Fish Spew: A Jonah-induced confession

I’ve been thinking about Jonah, since last Sunday. Specifically how Jonah being swallowed by the big fish wasn’t God’s judgment. God’s judgment was the storm and Jonah’s death by being bound and thrown over-board. The fish, as Bill taught us, was God’s salvation.

One of the profound realizations I took from last Sunday is how easy it is to confuse the means of God’s salvation as being his judgment. I do this a lot in my marriage, parenting, pastoring, and friendships. Once the romance and emotion wears off they all feel like death to me because of the heavy price I have to pay in giving up my selfishness, my personal preferences, and taking hits to my ego. However, all of these are actually the means of God’s salvation for me. They are the tools the Lord uses to change me into the image of Christ.

I think about this idea of confusing the form of salvation with judgment when I think about race and racism.

I have never known racism. I’ve been harassed and embarrassed in my life by being called Jew-boy and Christ-killer; but those were isolated moments not the norm. Ironically, there is a reflex to apply this same conclusion to others who may have had to endure more, but it’s still just part of being in a fallen world. But I have to remind myself that it is impossible for me who grew up in the majority to know what it is like to be on the outside. I can’t treat others people’s experiences as being the same as mine because unlike my experience theirs weren’t occasional exceptions or merely isolated, personal tragedies.

Knowing this, and knowing that some form of racism is almost universal for non-white races, forces me to confront some facts. For me, the individual is everything to the point where is not “white” identity, only individual merit and achievement. Where I think about the people around me without questioning the rules and economics about who can and can’t live around me. Where “market forces” are just a snazzy, evangelically friendly form of what a previous generation justified as “Social Darwinism.” I find myself looking for the simplest solution or sound bite to a complex problem like race and division.
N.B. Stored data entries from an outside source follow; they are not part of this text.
import Summits.NavierStokesRegularity.NavierStokesRegularity.Theorems.RobustBlowupPortabilityDivFreeTruncationSubst
import HarnessLib

/-!
# The collar estimate for the corrector of the averaged solenoidal truncation
  (tools for item stmt-NavierStokesRegularity-2928, `RobustBlowupPortability.DivFreeTruncation`)

On `ℝ³ = EuclideanSpace ℝ (Fin 3)`. Let `K(x, a, t) ∈ L(ℝ³)` be a smooth kernel vanishing for
`‖a‖ > ρ/16` and `𝒢(y) = ∫_{‖a‖≤ρ/16} ∫₀¹ K(y, a, t)[V(t(y − a) + a)] dt da` the corrector of the
averaged truncation of a smooth field `V`. **Main result** (`corrector_collar_estimate`): for every
`n` there is `M = M(K, ρ, n)` — chosen BEFORE `V` — such that for every smooth `V` whose derivatives
obey `‖DʲV‖ ≤ A j` on the shell `ρ/2 ≤ ‖y‖ ≤ 2ρ` and every collar point `15ρ/16 < ‖x‖ < 2ρ`,

  `‖Dⁿ𝒢(x)‖ ≤ M (∫_{ball 0 2ρ} ‖V‖ + Σ_{j ≤ n} |A j|)`.

Proof: split at `t = 5/8` (`corrector_split`). Far part (`t ≥ 5/8`): the segment point stays in the
shell, Leibniz for the bilinear pairing `K[·]` with the kernel derivatives bounded by compactness
(`…Parametric`) and `‖Dᵏ[V(t(· − a) + a)]‖ ≤ ‖DᵏV‖ ≤ A k` (`norm_iteratedFDeriv_direct_le`). Near part
(`t ≤ 5/8`): after the substitution `b = (1 − t)a + ty` (`corrector_near_eq_subst`) the integrand is
`K̃(y, b, t)[V(b)]` with a smooth `V`-free kernel, so `‖Dⁿ‖ ≤ (sup ‖DⁿK̃‖) ∫ ‖V‖`. Also: the corrector
is smooth (`contDiff_corrector`).

HONEST FRAMING: a calculus estimate; nothing here bears on Navier–Stokes regularity.

## References
* G. P. Galdi, *An Introduction to the Mathematical Theory of the Navier–Stokes Equations*, 2nd ed.
  (2011), §III.3 (Bogovskiĭ's formula; here replaced by an averaged Poincaré homotopy).
* M. Costabel, A. McIntosh, Math. Z. 265 (2010), §3 (regularized Poincaré operators are smoothing
  of order `−1` with smooth kernels off the diagonal).
-/

noncomputable section

set_option linter.dupNamespace false

namespace Summit.NavierStokesRegularity.NavierStokesRegularity.Theorems

open Set MeasureTheory Filter Topology Function ContinuousLinearMap Module Metric
open scoped ContDiff

namespace DivFreeTruncation

/-- Joint smoothness of the corrector integrand `(y, (a, t)) ↦ K(y, a, t)[V(t(y − a) + a)]`.
[folklore] -/
theorem contDiff_uncurry_correctorIntegrand
    {K : EuclideanSpace ℝ (Fin 3) → EuclideanSpace ℝ (Fin 3) → ℝ →
      (EuclideanSpace ℝ (Fin 3) →L[ℝ] EuclideanSpace ℝ (Fin 3))}
    (hK : ContDiff ℝ ∞ fun q : EuclideanSpace ℝ (Fin 3) × (EuclideanSpace ℝ (Fin 3) × ℝ) =>
      K q.1 q.2.1 q.2.2)
    {V : EuclideanSpace ℝ (Fin 3) → EuclideanSpace ℝ (Fin 3)} (hV : ContDiff ℝ ∞ V) :
    ContDiff ℝ ∞ (uncurry fun (y : EuclideanSpace ℝ (Fin 3)) (p : EuclideanSpace ℝ (Fin 3) × ℝ) =>
      K y p.1 p.2 (V (p.2 • (y - p.1) + p.1))) := by
  have h1 : ContDiff ℝ ∞ fun q : EuclideanSpace ℝ (Fin 3) × (EuclideanSpace ℝ (Fin 3) × ℝ) =>
      V (q.2.2 • (q.1 - q.2.1) + q.2.1) := by fun_prop
  exact hK.clm_apply h1

/-- **The corrector is smooth** (smooth integrand over a compact parameter box). [folklore] -/
theorem contDiff_corrector
    {K : EuclideanSpace ℝ (Fin 3) → EuclideanSpace ℝ (Fin 3) → ℝ →
      (EuclideanSpace ℝ (Fin 3) →L[ℝ] EuclideanSpace ℝ (Fin 3))}
    (hK : ContDiff ℝ ∞ fun q : EuclideanSpace ℝ (Fin 3) × (EuclideanSpace ℝ (Fin 3) × ℝ) =>
      K q.1 q.2.1 q.2.2)
    {V : EuclideanSpace ℝ (Fin 3) → EuclideanSpace ℝ (Fin 3)} (hV : ContDiff ℝ ∞ V) (r : ℝ) :
    ContDiff ℝ ∞ fun y => ∫ a in closedBall (0 : EuclideanSpace ℝ (Fin 3)) r, ∫ t in (0 : ℝ)..1,
      K y a t (V (t • (y - a) + a)) := by
  have heq : (fun y => ∫ a in closedBall (0 : EuclideanSpace ℝ (Fin 3)) r, ∫ t in (0 : ℝ)..1,
      K y a t (V (t • (y - a) + a))) = fun y =>
      ∫ p in closedBall (0 : EuclideanSpace ℝ (Fin 3)) r ×ˢ Icc (0 : ℝ) 1,
        K y p.1 p.2 (V (p.2 • (y - p.1) + p.1)) := by
    funext y
    exact setIntegral_intervalIntegral_eq_setIntegral_prod
      (continuous_correctorIntegrand hK.continuous hV.continuous y) (isCompact_closedBall _ _)
      zero_le_one
  rw [heq]
  exact contDiff_setIntegral_of_contDiff (contDiff_uncurry_correctorIntegrand hK hV)
    ((isCompact_closedBall _ _).prod isCompact_Icc) volume

/-- **Far part, pointwise**: for `‖a‖ ≤ ρ/16`, `5/8 ≤ t ≤ 1` and `15ρ/16 ≤ ‖x‖ ≤ 2ρ` the segment
point stays in the shell, and Leibniz for the pairing `K[·]` gives
`‖Dⁿ[K(·,a,t)[V(t(· − a) + a)]](x)‖ ≤ 2ⁿ M_K Σ_{j≤n} |A j|` whenever `‖DⁱK(·,a,t)(x)‖ ≤ M_K`
(`i ≤ n`). [folklore] -/
theorem norm_iteratedFDeriv_direct_le
    {K : EuclideanSpace ℝ (Fin 3) → EuclideanSpace ℝ (Fin 3) → ℝ →
      (EuclideanSpace ℝ (Fin 3) →L[ℝ] EuclideanSpace ℝ (Fin 3))}
    (hK : ContDiff ℝ ∞ fun q : EuclideanSpace ℝ (Fin 3) × (EuclideanSpace ℝ (Fin 3) × ℝ) =>
      K q.1 q.2.1 q.2.2)
    {V : EuclideanSpace ℝ (Fin 3) → EuclideanSpace ℝ (Fin 3)} (hV : ContDiff ℝ ∞ V) {ρ : ℝ}
    {A : ℕ → ℝ} (hA : ∀ (j : ℕ) (y : EuclideanSpace ℝ (Fin 3)), ρ / 2 ≤ ‖y‖ → ‖y‖ ≤ 2 * ρ →
      ‖iteratedFDeriv ℝ j V y‖ ≤ A j)
    {n : ℕ} {MK : ℝ} (hMK0 : 0 ≤ MK) {x : EuclideanSpace ℝ (Fin 3)}
    {p : EuclideanSpace ℝ (Fin 3) × ℝ}
    (hMK : ∀ i ∈ Finset.range (n + 1), ‖iteratedFDeriv ℝ i (fun y => K y p.1 p.2) x‖ ≤ MK)
    (ha : ‖p.1‖ ≤ ρ / 16) (ht : 5 / 8 ≤ p.2) (ht1 : p.2 ≤ 1) (hx1 : 15 * ρ / 16 ≤ ‖x‖)
    (hx2 : ‖x‖ ≤ 2 * ρ) :
    ‖iteratedFDeriv ℝ n (fun y => K y p.1 p.2 (V (p.2 • (y - p.1) + p.1))) x‖ ≤
      2 ^ n * MK * ∑ j ∈ Finset.range (n + 1), |A j| := by
  have hAbar0 : 0 ≤ ∑ j ∈ Finset.range (n + 1), |A j| :=
    Finset.sum_nonneg fun j _ => abs_nonneg (A j)
  have hf : ContDiff ℝ ∞ fun y : EuclideanSpace ℝ (Fin 3) => K y p.1 p.2 :=
    hK.comp (contDiff_id.prodMk contDiff_const)
  have hg : ContDiff ℝ ∞ fun y : EuclideanSpace ℝ (Fin 3) => V (p.2 • (y - p.1) + p.1) := by
    have h1 : ContDiff ℝ ∞ fun y : EuclideanSpace ℝ (Fin 3) => p.2 • (y - p.1) + p.1 := by
      fun_prop
    exact hV.comp h1
  have hB : ‖ContinuousLinearMap.id ℝ (EuclideanSpace ℝ (Fin 3) →L[ℝ] EuclideanSpace ℝ (Fin 3))‖ ≤
      1 := ContinuousLinearMap.norm_id_le
  have h := ContinuousLinearMap.norm_iteratedFDeriv_le_of_bilinear_of_le_one
    (ContinuousLinearMap.id ℝ (EuclideanSpace ℝ (Fin 3) →L[ℝ] EuclideanSpace ℝ (Fin 3)))
    (n := n) hf hg x (by exact_mod_cast le_top) hB
  simp only [ContinuousLinearMap.coe_id', id_eq] at h
  refine h.trans ?_
  have hseg1 : ρ / 2 ≤ ‖p.2 • (x - p.1) + p.1‖ := norm_segment_ge ha hx1 ht ht1
  have hseg2 : ‖p.2 • (x - p.1) + p.1‖ ≤ 2 * ρ := norm_segment_le ha hx2 (by linarith) ht1
  have hterm : ∀ i ∈ Finset.range (n + 1),
      (n.choose i : ℝ) * ‖iteratedFDeriv ℝ i (fun y => K y p.1 p.2) x‖ *
        ‖iteratedFDeriv ℝ (n - i) (fun y => V (p.2 • (y - p.1) + p.1)) x‖ ≤
      (n.choose i : ℝ) * MK * ∑ j ∈ Finset.range (n + 1), |A j| := by
    intro i hi
    have hgi : ‖iteratedFDeriv ℝ (n - i) (fun y => V (p.2 • (y - p.1) + p.1)) x‖ ≤
        ∑ j ∈ Finset.range (n + 1), |A j| := by
      refine (norm_iteratedFDeriv_comp_segment_le hV (abs_le.2 ⟨by linarith, ht1⟩) p.1 x
        (n - i)).trans ?_
      refine (hA (n - i) _ hseg1 hseg2).trans ((le_abs_self _).trans ?_)
      exact Finset.single_le_sum (f := fun j => |A j|) (fun j _ => abs_nonneg (A j))
        (Finset.mem_range.2 (by omega))
    have hc0 : (0 : ℝ) ≤ (n.choose i : ℝ) := Nat.cast_nonneg _
    exact mul_le_mul (mul_le_mul_of_nonneg_left (hMK i hi) hc0) hgi (norm_nonneg _)
      (mul_nonneg hc0 hMK0)
  refine (Finset.sum_le_sum hterm).trans (le_of_eq ?_)
  rw [← Finset.sum_mul, ← Finset.sum_mul]
  have hsum : ∑ i ∈ Finset.range (n + 1), (n.choose i : ℝ) = 2 ^ n := by
    rw [← Nat.cast_sum, Nat.sum_range_choose]; push_cast; ring
  rw [hsum]

/-- **Far part of the corrector** (`t ∈ [5/8, 1]`): with a uniform bound `M_K` for the kernel
derivatives of order `≤ n` on `‖x‖ ≤ 2ρ`, for every collar point
`‖Dⁿ G₂(x)‖ ≤ 2ⁿ M_K |S × [5/8, 1]| Σ_{j≤n} |A j|`. [folklore] -/
theorem norm_iteratedFDeriv_corrector_far_le
    {K : EuclideanSpace ℝ (Fin 3) → EuclideanSpace ℝ (Fin 3) → ℝ →
      (EuclideanSpace ℝ (Fin 3) →L[ℝ] EuclideanSpace ℝ (Fin 3))}
    (hK : ContDiff ℝ ∞ fun q : EuclideanSpace ℝ (Fin 3) × (EuclideanSpace ℝ (Fin 3) × ℝ) =>
      K q.1 q.2.1 q.2.2)
    {V : EuclideanSpace ℝ (Fin 3) → EuclideanSpace ℝ (Fin 3)} (hV : ContDiff ℝ ∞ V) {ρ : ℝ}
    {A : ℕ → ℝ} (hA : ∀ (j : ℕ) (y : EuclideanSpace ℝ (Fin 3)), ρ / 2 ≤ ‖y‖ → ‖y‖ ≤ 2 * ρ →
      ‖iteratedFDeriv ℝ j V y‖ ≤ A j)
    {n : ℕ} {MK : ℝ} (hMK0 : 0 ≤ MK)
    (hMK : ∀ i ∈ Finset.range (n + 1), ∀ x ∈ closedBall (0 : EuclideanSpace ℝ (Fin 3)) (2 * ρ),
      ∀ p ∈ closedBall (0 : EuclideanSpace ℝ (Fin 3)) (ρ / 16) ×ˢ Icc (0 : ℝ) 1,
        ‖iteratedFDeriv ℝ i (fun y => K y p.1 p.2) x‖ ≤ MK)
    {x : EuclideanSpace ℝ (Fin 3)} (hx1 : 15 * ρ / 16 ≤ ‖x‖) (hx2 : ‖x‖ ≤ 2 * ρ) :
    ‖iteratedFDeriv ℝ n (fun y =>
        ∫ p in closedBall (0 : EuclideanSpace ℝ (Fin 3)) (ρ / 16) ×ˢ Icc (5 / 8 : ℝ) 1,
          K y p.1 p.2 (V (p.2 • (y - p.1) + p.1))) x‖ ≤
      2 ^ n * MK * (volume : Measure (EuclideanSpace ℝ (Fin 3) × ℝ)).real
          (closedBall (0 : EuclideanSpace ℝ (Fin 3)) (ρ / 16) ×ˢ Icc (5 / 8 : ℝ) 1) *
        ∑ j ∈ Finset.range (n + 1), |A j| := by
  have hST : IsCompact (closedBall (0 : EuclideanSpace ℝ (Fin 3)) (ρ / 16) ×ˢ Icc (5 / 8 : ℝ) 1) :=
    (isCompact_closedBall _ _).prod isCompact_Icc
  have hxK : x ∈ closedBall (0 : EuclideanSpace ℝ (Fin 3)) (2 * ρ) := mem_closedBall_zero_iff.2 hx2
  have hpt : ∀ p ∈ closedBall (0 : EuclideanSpace ℝ (Fin 3)) (ρ / 16) ×ˢ Icc (5 / 8 : ℝ) 1,
      ‖iteratedFDeriv ℝ n (fun y => K y p.1 p.2 (V (p.2 • (y - p.1) + p.1))) x‖ ≤
      2 ^ n * MK * ∑ j ∈ Finset.range (n + 1), |A j| := by
    intro p hp
    obtain ⟨hp1, hp2⟩ := hp
    rw [mem_closedBall_zero_iff] at hp1
    obtain ⟨ht, ht1⟩ := hp2
    refine norm_iteratedFDeriv_direct_le hK hV hA hMK0 (fun i hi => ?_) hp1 ht ht1 hx1 hx2
    exact hMK i hi x hxK p ⟨mem_closedBall_zero_iff.2 hp1, ⟨by linarith, ht1⟩⟩
  refine (norm_iteratedFDeriv_setIntegral_le (contDiff_uncurry_correctorIntegrand hK hV) hST
    volume n x hpt (integrableOn_const hST.measure_lt_top.ne)).trans (le_of_eq ?_)
  rw [setIntegral_const, smul_eq_mul]
  ring

/-- Joint smoothness of the substituted kernel
`(y, (b, t)) ↦ ι(t)³ K(y, ι(t)(b − ty), t)`. [folklore] -/
theorem contDiff_uncurry_substKernel
    {K : EuclideanSpace ℝ (Fin 3) → EuclideanSpace ℝ (Fin 3) → ℝ →
      (EuclideanSpace ℝ (Fin 3) →L[ℝ] EuclideanSpace ℝ (Fin 3))}
    (hK : ContDiff ℝ ∞ fun q : EuclideanSpace ℝ (Fin 3) × (EuclideanSpace ℝ (Fin 3) × ℝ) =>
      K q.1 q.2.1 q.2.2)
    {ι : ℝ → ℝ} (hιs : ContDiff ℝ ∞ ι) :
    ContDiff ℝ ∞ (uncurry fun (y : EuclideanSpace ℝ (Fin 3))
      (q : EuclideanSpace ℝ (Fin 3) × ℝ) => (ι q.2) ^ 3 • K y (ι q.2 • (q.1 - q.2 • y)) q.2) := by
  have h0 : ContDiff ℝ ∞ fun z : EuclideanSpace ℝ (Fin 3) × (EuclideanSpace ℝ (Fin 3) × ℝ) =>
      (z.1, (ι z.2.2 • (z.2.1 - z.2.2 • z.1), z.2.2)) := by
    have hι' : ContDiff ℝ ∞ fun z : EuclideanSpace ℝ (Fin 3) × (EuclideanSpace ℝ (Fin 3) × ℝ) =>
        ι z.2.2 := hιs.comp (contDiff_snd.comp contDiff_snd)
    exact contDiff_fst.prodMk ((hι'.smul ((contDiff_fst.comp contDiff_snd).sub
      ((contDiff_snd.comp contDiff_snd).smul contDiff_fst))).prodMk
      (contDiff_snd.comp contDiff_snd))
  have h1 : ContDiff ℝ ∞ fun z : EuclideanSpace ℝ (Fin 3) × (EuclideanSpace ℝ (Fin 3) × ℝ) =>
      K z.1 (ι z.2.2 • (z.2.1 - z.2.2 • z.1)) z.2.2 := hK.comp h0
  have h2 : ContDiff ℝ ∞ fun z : EuclideanSpace ℝ (Fin 3) × (EuclideanSpace ℝ (Fin 3) × ℝ) =>
      (ι z.2.2) ^ 3 := (hιs.comp (contDiff_snd.comp contDiff_snd)).pow 3
  exact h2.smul h1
I think about my desire to be fully immersed and conformed to the image of Christ. But what if my “full immersion” isn’t into Christ? What if it is full immersion into a middle-class, white version of Christ? If it is into “whiteness” how would I, a Christian who is middle class and white, be able to tell the difference? Only by talking with those who love the Lord and who have the blessing and the vantage point of being outside of my category. By being outside they can help guide me and direct me from compromising my faith by mixing it with things in our culture and world that don’t belong.

Thinking about these things I find myself back in the belly of a big fish. But rather than a cloying prison of kelp and fish guts, it is my salvation-that-looks-judgment. I’m wrestling with reality I know (the world I am apart of) and the reality I am learning about (friends who have endured scorn, shame, threats, and derision because of what they look like). I have been a part of this problem. Even if I claim it has only been by omission (not doing something) instead of commission (doing the worst thing – actively hurting others) I have still have some complicity.

I think he is showing me this because the Lord is calling us to something profoundly different than everyone come to church and act white (but we’ll call it Christian). I’m not sure what “profoundly different” is yet. But I hope that the Lord will take all of us together into his salvation and spew out something that more resembles his will.